- MassLogger spyware has come back in a new variant with more powers.
- According to Cisco researchers, the spyware can no go undetected in Windows.
- It targets users and steals their credentials from browsers and apps.
Probably the best and the worst thing about hackers is that they keep improving their malicious vendors to attain their goal. The latest example is the reemergence of a credential-stealing campaign that affects Windows systems and steals information from Google Chrome browser Microsoft Outlook app, and instant messaging apps installed on the machine. Security researchers at Cisco Talos said Wednesday, the series of attacks have been found to have targeted users in Turkey, Latvia, and Italy primarily but some similar campaigns have irked users in Bulgaria, Lithuania, Hungary, Estonia, Romania and Spain last year.
How does Masslogger work?
In the words of Cisco Talos researchers, "infection starts with an email message containing a legitimate-looking subject line that seems to relate to a business." This email has a RAR file with an unusual file extension. Normally, a RAR file has a .rar extension but the attachment has a .r00 extension, which imitates the characteristics of a RAR file, only to bypass any detection programs that filter out attachments on the basis of file extensions. Later, this extension changes to .chm.
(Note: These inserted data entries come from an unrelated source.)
import Summits.CriticalPhenomena.PercolationContinuityZ3.Theorems.PercNearOneGluingNoHeavyLowerTailThreePartitionCubeCheckPacked

/-!
# Twisted three-partition positivity (★★) = (M⁺-3) on SIX letters: pair-saturation check, **chunk `chunk_x19_2_1`** (first point `19` (code), node hash `≡ 1 (mod 2)`)

Support file (cell `prim-sahi`, seat `prim-sahi-typer` gen 34; `--supports stmt-CriticalPhenomena-4575`, COMPUTATIONAL).  One `native_decide`
evaluation of `ThreePartition.Cube.chunkCheck 6 sel M r` of `…ThreePartitionCubeCheckPacked` (`sel = 524288`, `M = 2`, `r = 1`): every admissible
2-colouring of every antichain of `2^[6]` in this chunk passes, for all 64 twists, the packed transport test (relative dual-cone criterion) or its exact
scalar fall-back.  The soundness theorem turning the 27 chunks into `threePartNT τ 𝒰 𝒱 𝒲 ≥ 0` on `2^(Fin 6)` lives in companion files; nothing is
asserted here beyond the Boolean evaluation.  Reference counts: C program `c63b.c` (memo FROM-prim-sahi-typer-gen34-PAIR-SATURATION-CUBE.md).
[this work] [computational]
-/

namespace Summit.CriticalPhenomena.PercolationContinuityZ3.Theorems.ThreePartition.Cube

/-- **Chunk `chunk_x19_2_1`** of the six-letter pair-saturation check passes (`native_decide`). [this work] [computational] -/
theorem chunk_x19_2_1 : chunkCheck 6 524288 2 1 = true := by native_decide

end Summit.CriticalPhenomena.PercolationContinuityZ3.Theorems.ThreePartition.Cube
Now the main payload here is the actual Masslogger variant that fetches user credentials from several sources, such as browsers and instant messaging apps, impacting both personal and business users. Masslogger can also be configured as a keylogger that tracks keystrokes but this variant does not have this functionality, the researchers said in the report.
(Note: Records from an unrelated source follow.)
/-- ★★ **THE UNCUT η-DEFECT OF THE CUBE PROPAGATOR ON ITS OWN TORUS, EXACTLY** (`M_ν = 2S`, spacings `L^k ⊂ L^r·L^k`, King's `P` on both sides):
`𝔇(G′(□ + c), G(□ + c)) = Sym′ ∘ 𝔇(G′, G) ∘ M_{χ_□} + (Σ_T M_{mask_T} ∘ P ∘ R_T ∘ D) ∘ (G ∘ M_{χ_□})` — `G(□) = Sym∘G∘M_{χ_□}` (N-IIb), Leibniz, `𝔇(χ′_□, χ_□) = 0`, the symmetriser's defect (N-IIa).
[cite: Balaban1985BackgroundPropagators, Thm 3.14 pp.426–427 (difference template), (3.42) p.397 (shape); Balaban1984PropagatorsII, (2.37) p.229 (Neumann cubes by images); King1986, p.664] -/
theorem idef_neumannCubeG {c : Tor M} {S : ℕ} (hM2 : ∀ ν, M ν = 2 * S) {a : ℝ} (ha : 0 < a) :
    idef (pull (kingPrV L k r M)) (pull (kingPrV L k r M)) (neumannCubeG M (L ^ r * L ^ k) c S a) (neumannCubeG M (L ^ k) c S a) =
      symOp M (L ^ r * L ^ k) c ∘ₗ (idef (pull (kingPrV L k r M)) (pull (kingPrV L k r M)) (gOp M (L ^ r * L ^ k) a) (gOp M (L ^ k) a) ∘ₗ mulOp (chiCube M (L ^ k) c S)) +
        (∑ T ∈ (Finset.univ : Finset (Fin (d + 1))).powerset,
            mulOp (faceMask M (L ^ r * L ^ k) (L ^ r) T) ∘ₗ pull (kingPrV L k r M) ∘ₗ reflSet M (L ^ k) c T ∘ₗ ownDiff M (L ^ k)) ∘ₗ
          (gOp M (L ^ k) a ∘ₗ mulOp (chiCube M (L ^ k) c S)) := by
  have hL0 : 0 < L := Nat.pos_of_ne_zero (NeZero.ne L)
  have hn : 1 ≤ L ^ k := Nat.one_le_pow _ _ hL0
  have hn' : 1 ≤ L ^ r * L ^ k := Nat.one_le_iff_ne_zero.mpr (Nat.mul_ne_zero (pow_ne_zero r (NeZero.ne L)) (by positivity))
  rw [neumannCubeG_eq_chiCube M (L ^ r * L ^ k) c S a hM2 hn' ha, neumannCubeG_eq_chiCube M (L ^ k) c S a hM2 hn ha,
    idef_comp _ (pull (kingPrV L k r M)), idef_comp _ (pull (kingPrV L k r M)), idef_mulOp_chiCube, LinearMap.comp_zero, zero_add, idef_symOp_kingPrV]

variable (hM : ∀ μ, M' μ ∣ M μ) (c : Tor M) (S : ℕ)

/-- ★★ **THE η-DEFECT OF THE LIFTED CUBE PROPAGATOR BEHIND A BIG-TORUS OPERATOR, EXACTLY** (`M′_ν = 2S ∣ M_ν`; `T₁, T₁′` ANY operators of the big torus at the two spacings):
`𝔇(χ′_□T₁′G′^{↑}(□), χ_□T₁G^{↑}(□)) = χ′_□ ∘ (T₁′ ∘ π′^* ∘ [Sym′∘𝔇̃(G′,G)∘χ_{□′} + (Σ_T M_{mask_T}∘P̃∘R_T∘D)∘(G∘χ_{□′})] ∘ ρ + 𝔇(T₁′, T₁) ∘ G^{↑}(□))` — Leibniz twice, `𝔇(χ′_□, χ_□) = 0`
(N-IIb `idef_mulOp_chiCube` on the big torus), §34 `idef_liftCubeG`, `idef_neumannCubeG` on the cube torus.  No letter is used.
[cite: Balaban1985BackgroundPropagators, Thm 3.14 pp.426–427 (difference template); Balaban1984PropagatorsII, (2.37) p.229, p.238 (T_□), (2.90)–(2.91) p.239; King1986, p.664] -/
theorem idef_chiCube_comp_liftCubeG (hM2 : ∀ ν, M' ν = 2 * S) {a : ℝ} (ha : 0 < a) (T₁ : Module.End ℝ (Tor (fine (L ^ k) M) × Fin (d + 1) → ℝ))
    (T₁' : Module.End ℝ (Tor (fine (L ^ r * L ^ k) M) × Fin (d + 1) → ℝ)) :
    idef (pull (kingPrV L k r M)) (pull (kingPrV L k r M))
        (mulOp (chiCube M (L ^ r * L ^ k) c S) ∘ₗ T₁' ∘ₗ liftCubeG (L ^ r * L ^ k) hM c S a) (mulOp (chiCube M (L ^ k) c S) ∘ₗ T₁ ∘ₗ liftCubeG (L ^ k) hM c S a) =
      mulOp (chiCube M (L ^ r * L ^ k) c S) ∘ₗ
        (T₁' ∘ₗ (pullVR (L ^ r * L ^ k) hM ∘ₗ
            (symOp M' (L ^ r * L ^ k) (torRed hM c) ∘ₗ (idef (pull (kingPrV L k r M')) (pull (kingPrV L k r M')) (gOp M' (L ^ r * L ^ k) a) (gOp M' (L ^ k) a) ∘ₗ
                mulOp (chiCube M' (L ^ k) (torRed hM c) S)) +
              (∑ T ∈ (Finset.univ : Finset (Fin (d + 1))).powerset,
                  mulOp (faceMask M' (L ^ r * L ^ k) (L ^ r) T) ∘ₗ pull (kingPrV L k r M') ∘ₗ reflSet M' (L ^ k) (torRed hM c) T ∘ₗ ownDiff M' (L ^ k)) ∘ₗ
                (gOp M' (L ^ k) a ∘ₗ mulOp (chiCube M' (L ^ k) (torRed hM c) S))) ∘ₗ
            restrictOp (cubeW (L ^ k) c S) (redBond (L ^ k) hM)) +
          idef (pull (kingPrV L k r M)) (pull (kingPrV L k r M)) T₁' T₁ ∘ₗ liftCubeG (L ^ k) hM c S a) := by
  have hS : ∀ ν, S ≤ M' ν := fun ν => by rw [hM2 ν]; omega
  rw [idef_comp _ (pull (kingPrV L k r M)), idef_mulOp_chiCube, LinearMap.zero_comp, add_zero, idef_comp _ (pull (kingPrV L k r M)), idef_liftCubeG hM c S hS,
    idef_neumannCubeG hM2 ha]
Some of the examples of this spyware include the mail scanned by researchers with the subject line saying "Domestic customer inquiry". The email body had an attachment that was aimed at compromising the user's computer with the malware attack. The file was named "70727_YK90054_Teknik_Cizimler.R09" where the RAR file had a different extension than .rar. Researchers have observed that this Masslogger variant not only exfiltrates data from SMTP, FTP, and HTTP locations, but it also steals data from Pidgin messenger client, Discord, NordVPN, Outlook, Thunderbird, Firefox, QQ Browser, and all Chromium-based browsers such as Google Chrome, Microsoft Edge, Opera, and Brave.
How to protect your Windows machine?
Researchers have advised that users should never open a suspicious-looking email and if they have, they should refrain from downloading or clicking on any email attachments. Using advanced malware protection solutions is an ideal alternative to protect your machine and not just emails.